Last year, The Clearing House listed a number of features it says the new system will offer, including: direct person-to-person payments from and to existing accounts using online or mobile banking; tokens masking actual bank-account credentials; and immediate good-funds verification by sending banks; and authentication of sending and receiving parties by their banks, in addition to messaging to parties to the transaction.

In real-time payment systems, receivers of payments get access to their funds immediately, rather than a day or two later, as is typical with automated clearing house transactions. Ledford will not disclose the extent of TCH’s investment in VocaLink’s system.

As for FIS’s technology, Ledford says this will smooth the way for financial institutions to build connections to TCH’s new system. “The core will be the VocaLink platform, and FIS is providing a way to get there,” he sums up. “We want to be sure this really is a national system.”

With the incorporation of the VocaLink and FIS technology, TCH now expects financial institutions will be able to start testing those connections in 2016, says Russ Waterhouse, executive vice president for product development and strategy at TCH. Still, the company isn’t ready to project a “go-live” date, Ledford says. Already, he says, TCH has “already been able to shorten our schedule since we announced a year ago.”

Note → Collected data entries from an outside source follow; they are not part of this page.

import Mathlib
import Summits.ValiantsHypothesis.ValiantsHypothesis.Theorems.BarrierLeverPartitionMinorsHitByVPHiddenStatesCoHubLift

/-!
# Route BarrierLever — item `PartitionMinorsHitByVP` (stmt-ValiantsHypothesis-19717), line `hidden-states`:
# THE CO-HUB LIFT FOR ARBITRARY ROW FAMILIES — the ALL-`u` node `Stmt.stub_universalJoinWide` climbs the same ladder

Helper file (`--supports stmt-ValiantsHypothesis-19717`; cell valiant-natproofs, rung V4, 𝒟-side door (c), registered line
`Cruxes/PartitionMinorsHitByVP/Lines/hidden_states.lean` v8; prover seat val-np-p6 gen 14). Definition-free; closes NO item.
The all-`u` twin of `CoHub.coHub_lift` (`…HiddenStatesCoHubLift`, this seat): the SAME design (doubled old pieces ⊔ `s` star pieces
carrying `c` free columns, the same tripled weights and joint strict threshold), with goodness from `SymbJoin.symGood_double_free_all`
(`…HiddenStatesDoublingFree` §3): for ANY injective family `U` of co-size `c` and any coordinate `x`, `|U_del ∩ U_link| ≥ 2^n − c`, so `U`
contains a cylinder over an arbitrary family of size exactly `2^n − c` plus exactly `c` further rows.

* **`coHub_lift_all`** — explicit budgets `(m, K) ↦ (m + s, K + 1)`, hypothesis `c ≤ s (K + 2)`, `1 ≤ 2^n − c`; the old design serves
  EVERY injective family of size `2^n − c` in dimension `n`, the new one EVERY injective family of size `2^{n+1} − c` in dimension `n + 1`.

The cells (body of `Stmt.stub_universalJoinWide` at `(h, 2^h − c)` for every `h` and every `1 ≤ c ≤ 2h³ − 2h + 2`) are in the sequel
`…HiddenStatesCoHubAllCells`.

WHAT THIS IS NOT: nothing in the bulk of the node; no stub of the line is closed; nothing on crux 14610 or VP ≠ VNP.
-/

set_option linter.dupNamespace false

namespace Summit.ValiantsHypothesis.ValiantsHypothesis.Theorems.BarrierLever.HiddenStates

open Finset Matrix MvPolynomial

noncomputable section

namespace CoHub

One factor has helped speed up development, say Ledford and Waterhouse. This is the introduction of mobile wallets, which depend on security tools like fingerprint recognition that can also work to secure instant payments. “A lot of money has gone into that,” says Waterhouse.

TCH’s work is part of a general movement toward faster—and, in some cases, real-time—payments that began to accelerate in the last few years in the United States. Besides TCH and FIS, the Federal Reserve began sponsoring a faster-payments initiative that now includes scores of executives representing a wide cross-section of the payments industry. Earlier this year, NACHA introduced new rules that will enable same-day ACH settlement starting in 2016, a process that will speed up transactions by at least a day.

TCH serves as an operator, or switch, for roughly half of the ACH volume in the U.S. and was also a major player in the country’s move toward image exchange, a technology that has largely converted paper checks to electronic processing.